==== Input data ====

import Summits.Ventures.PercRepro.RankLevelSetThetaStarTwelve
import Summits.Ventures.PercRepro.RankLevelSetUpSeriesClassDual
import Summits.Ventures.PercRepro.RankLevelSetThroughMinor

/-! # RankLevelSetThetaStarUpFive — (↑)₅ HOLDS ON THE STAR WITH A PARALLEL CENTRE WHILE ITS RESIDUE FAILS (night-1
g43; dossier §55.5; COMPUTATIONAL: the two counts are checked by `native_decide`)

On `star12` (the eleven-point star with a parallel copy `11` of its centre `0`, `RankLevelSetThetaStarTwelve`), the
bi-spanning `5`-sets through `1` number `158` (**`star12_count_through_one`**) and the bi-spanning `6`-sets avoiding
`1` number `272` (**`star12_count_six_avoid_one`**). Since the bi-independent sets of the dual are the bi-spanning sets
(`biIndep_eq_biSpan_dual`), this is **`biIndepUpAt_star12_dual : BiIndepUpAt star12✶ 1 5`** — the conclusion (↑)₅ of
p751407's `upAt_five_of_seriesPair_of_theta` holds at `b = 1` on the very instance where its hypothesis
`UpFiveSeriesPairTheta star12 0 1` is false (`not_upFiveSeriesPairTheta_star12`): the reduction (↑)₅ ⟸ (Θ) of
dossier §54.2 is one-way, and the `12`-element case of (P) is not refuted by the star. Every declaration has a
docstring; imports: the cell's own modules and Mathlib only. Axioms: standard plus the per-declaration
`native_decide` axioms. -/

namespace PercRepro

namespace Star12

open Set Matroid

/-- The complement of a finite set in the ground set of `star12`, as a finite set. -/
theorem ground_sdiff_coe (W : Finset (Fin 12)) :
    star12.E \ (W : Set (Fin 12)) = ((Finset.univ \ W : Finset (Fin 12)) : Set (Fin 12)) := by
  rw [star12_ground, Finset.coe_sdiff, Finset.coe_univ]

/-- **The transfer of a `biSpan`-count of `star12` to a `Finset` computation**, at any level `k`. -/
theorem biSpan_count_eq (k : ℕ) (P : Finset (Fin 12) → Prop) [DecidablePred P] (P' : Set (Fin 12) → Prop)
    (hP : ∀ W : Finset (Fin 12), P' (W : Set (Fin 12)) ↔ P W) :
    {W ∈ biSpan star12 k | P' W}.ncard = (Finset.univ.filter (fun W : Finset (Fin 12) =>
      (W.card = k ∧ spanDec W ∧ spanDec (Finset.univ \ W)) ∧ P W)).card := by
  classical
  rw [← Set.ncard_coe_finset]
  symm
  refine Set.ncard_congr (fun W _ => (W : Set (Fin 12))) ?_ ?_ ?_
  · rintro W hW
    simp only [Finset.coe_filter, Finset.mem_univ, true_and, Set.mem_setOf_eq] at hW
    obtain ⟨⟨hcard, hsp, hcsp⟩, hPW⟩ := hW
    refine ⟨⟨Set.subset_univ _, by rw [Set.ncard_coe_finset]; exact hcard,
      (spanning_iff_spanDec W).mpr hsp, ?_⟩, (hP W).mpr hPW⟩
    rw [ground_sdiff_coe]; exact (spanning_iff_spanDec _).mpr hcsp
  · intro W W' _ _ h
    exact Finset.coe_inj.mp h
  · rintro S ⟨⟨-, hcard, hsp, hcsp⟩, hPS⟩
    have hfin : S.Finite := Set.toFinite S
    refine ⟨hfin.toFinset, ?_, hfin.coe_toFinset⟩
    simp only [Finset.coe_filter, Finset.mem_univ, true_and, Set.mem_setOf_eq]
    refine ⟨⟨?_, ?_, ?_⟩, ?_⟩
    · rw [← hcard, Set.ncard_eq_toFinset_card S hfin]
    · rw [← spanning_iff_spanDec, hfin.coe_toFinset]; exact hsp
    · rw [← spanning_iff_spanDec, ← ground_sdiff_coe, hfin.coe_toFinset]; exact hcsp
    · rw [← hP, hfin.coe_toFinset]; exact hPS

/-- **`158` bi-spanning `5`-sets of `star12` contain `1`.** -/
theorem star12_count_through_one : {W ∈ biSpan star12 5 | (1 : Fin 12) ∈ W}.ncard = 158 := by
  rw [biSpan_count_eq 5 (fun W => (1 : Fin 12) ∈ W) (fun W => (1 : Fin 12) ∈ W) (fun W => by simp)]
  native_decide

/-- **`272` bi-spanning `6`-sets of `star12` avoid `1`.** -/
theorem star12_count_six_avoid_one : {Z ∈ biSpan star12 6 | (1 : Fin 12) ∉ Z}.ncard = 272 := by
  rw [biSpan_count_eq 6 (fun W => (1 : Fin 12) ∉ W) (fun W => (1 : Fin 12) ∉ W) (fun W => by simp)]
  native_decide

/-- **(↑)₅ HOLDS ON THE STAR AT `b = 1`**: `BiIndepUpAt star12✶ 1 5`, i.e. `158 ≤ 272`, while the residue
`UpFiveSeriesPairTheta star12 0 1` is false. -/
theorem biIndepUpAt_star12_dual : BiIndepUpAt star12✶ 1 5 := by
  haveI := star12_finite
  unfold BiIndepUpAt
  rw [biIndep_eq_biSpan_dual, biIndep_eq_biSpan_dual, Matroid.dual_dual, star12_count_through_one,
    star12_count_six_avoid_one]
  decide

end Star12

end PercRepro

====

Return all of the data above exactly, leaving out no line.

import Summits.Ventures.PercRepro.RankLevelSetThetaStarTwelve
import Summits.Ventures.PercRepro.RankLevelSetUpSeriesClassDual
import Summits.Ventures.PercRepro.RankLevelSetThroughMinor

/-! # RankLevelSetThetaStarUpFive — (↑)₅ HOLDS ON THE STAR WITH A PARALLEL CENTRE WHILE ITS RESIDUE FAILS (night-1
g43; dossier §55.5; COMPUTATIONAL: the two counts are checked by `native_decide`)

On `star12` (the eleven-point star with a parallel copy `11` of its centre `0`, `RankLevelSetThetaStarTwelve`), the
bi-spanning `5`-sets through `1` number `158` (**`star12_count_through_one`**) and the bi-spanning `6`-sets avoiding
`1` number `272` (**`star12_count_six_avoid_one`**). Since the bi-independent sets of the dual are the bi-spanning sets
(`biIndep_eq_biSpan_dual`), this is **`biIndepUpAt_star12_dual : BiIndepUpAt star12✶ 1 5`** — the conclusion (↑)₅ of
p751407's `upAt_five_of_seriesPair_of_theta` holds at `b = 1` on the very instance where its hypothesis
`UpFiveSeriesPairTheta star12 0 1` is false (`not_upFiveSeriesPairTheta_star12`): the reduction (↑)₅ ⟸ (Θ) of
dossier §54.2 is one-way, and the `12`-element case of (P) is not refuted by the star. Every declaration has a
docstring; imports: the cell's own modules and Mathlib only. Axioms: standard plus the per-declaration
`native_decide` axioms. -/

namespace PercRepro

namespace Star12

open Set Matroid

/-- The complement of a finite set in the ground set of `star12`, as a finite set. -/
theorem ground_sdiff_coe (W : Finset (Fin 12)) :
    star12.E \ (W : Set (Fin 12)) = ((Finset.univ \ W : Finset (Fin 12)) : Set (Fin 12)) := by
  rw [star12_ground, Finset.coe_sdiff, Finset.coe_univ]

/-- **The transfer of a `biSpan`-count of `star12` to a `Finset` computation**, at any level `k`. -/
theorem biSpan_count_eq (k : ℕ) (P : Finset (Fin 12) → Prop) [DecidablePred P] (P' : Set (Fin 12) → Prop)
    (hP : ∀ W : Finset (Fin 12), P' (W : Set (Fin 12)) ↔ P W) :
    {W ∈ biSpan star12 k | P' W}.ncard = (Finset.univ.filter (fun W : Finset (Fin 12) =>
      (W.card = k ∧ spanDec W ∧ spanDec (Finset.univ \ W)) ∧ P W)).card := by
  classical
  rw [← Set.ncard_coe_finset]
  symm
  refine Set.ncard_congr (fun W _ => (W : Set (Fin 12))) ?_ ?_ ?_
  · rintro W hW
    simp only [Finset.coe_filter, Finset.mem_univ, true_and, Set.mem_setOf_eq] at hW
    obtain ⟨⟨hcard, hsp, hcsp⟩, hPW⟩ := hW
    refine ⟨⟨Set.subset_univ _, by rw [Set.ncard_coe_finset]; exact hcard,
      (spanning_iff_spanDec W).mpr hsp, ?_⟩, (hP W).mpr hPW⟩
    rw [ground_sdiff_coe]; exact (spanning_iff_spanDec _).mpr hcsp
  · intro W W' _ _ h
    exact Finset.coe_inj.mp h
  · rintro S ⟨⟨-, hcard, hsp, hcsp⟩, hPS⟩
    have hfin : S.Finite := Set.toFinite S
    refine ⟨hfin.toFinset, ?_, hfin.coe_toFinset⟩
    simp only [Finset.coe_filter, Finset.mem_univ, true_and, Set.mem_setOf_eq]
    refine ⟨⟨?_, ?_, ?_⟩, ?_⟩
    · rw [← hcard, Set.ncard_eq_toFinset_card S hfin]
    · rw [← spanning_iff_spanDec, hfin.coe_toFinset]; exact hsp
    · rw [← spanning_iff_spanDec, ← ground_sdiff_coe, hfin.coe_toFinset]; exact hcsp
    · rw [← hP, hfin.coe_toFinset]; exact hPS

/-- **`158` bi-spanning `5`-sets of `star12` contain `1`.** -/
theorem star12_count_through_one : {W ∈ biSpan star12 5 | (1 : Fin 12) ∈ W}.ncard = 158 := by
  rw [biSpan_count_eq 5 (fun W => (1 : Fin 12) ∈ W) (fun W => (1 : Fin 12) ∈ W) (fun W => by simp)]
  native_decide

/-- **`272` bi-spanning `6`-sets of `star12` avoid `1`.** -/
theorem star12_count_six_avoid_one : {Z ∈ biSpan star12 6 | (1 : Fin 12) ∉ Z}.ncard = 272 := by
  rw [biSpan_count_eq 6 (fun W => (1 : Fin 12) ∉ W) (fun W => (1 : Fin 12) ∉ W) (fun W => by simp)]
  native_decide

/-- **(↑)₅ HOLDS ON THE STAR AT `b = 1`**: `BiIndepUpAt star12✶ 1 5`, i.e. `158 ≤ 272`, while the residue
`UpFiveSeriesPairTheta star12 0 1` is false. -/
theorem biIndepUpAt_star12_dual : BiIndepUpAt star12✶ 1 5 := by
  haveI := star12_finite
  unfold BiIndepUpAt
  rw [biIndep_eq_biSpan_dual, biIndep_eq_biSpan_dual, Matroid.dual_dual, star12_count_through_one,
    star12_count_six_avoid_one]
  decide

end Star12

end PercRepro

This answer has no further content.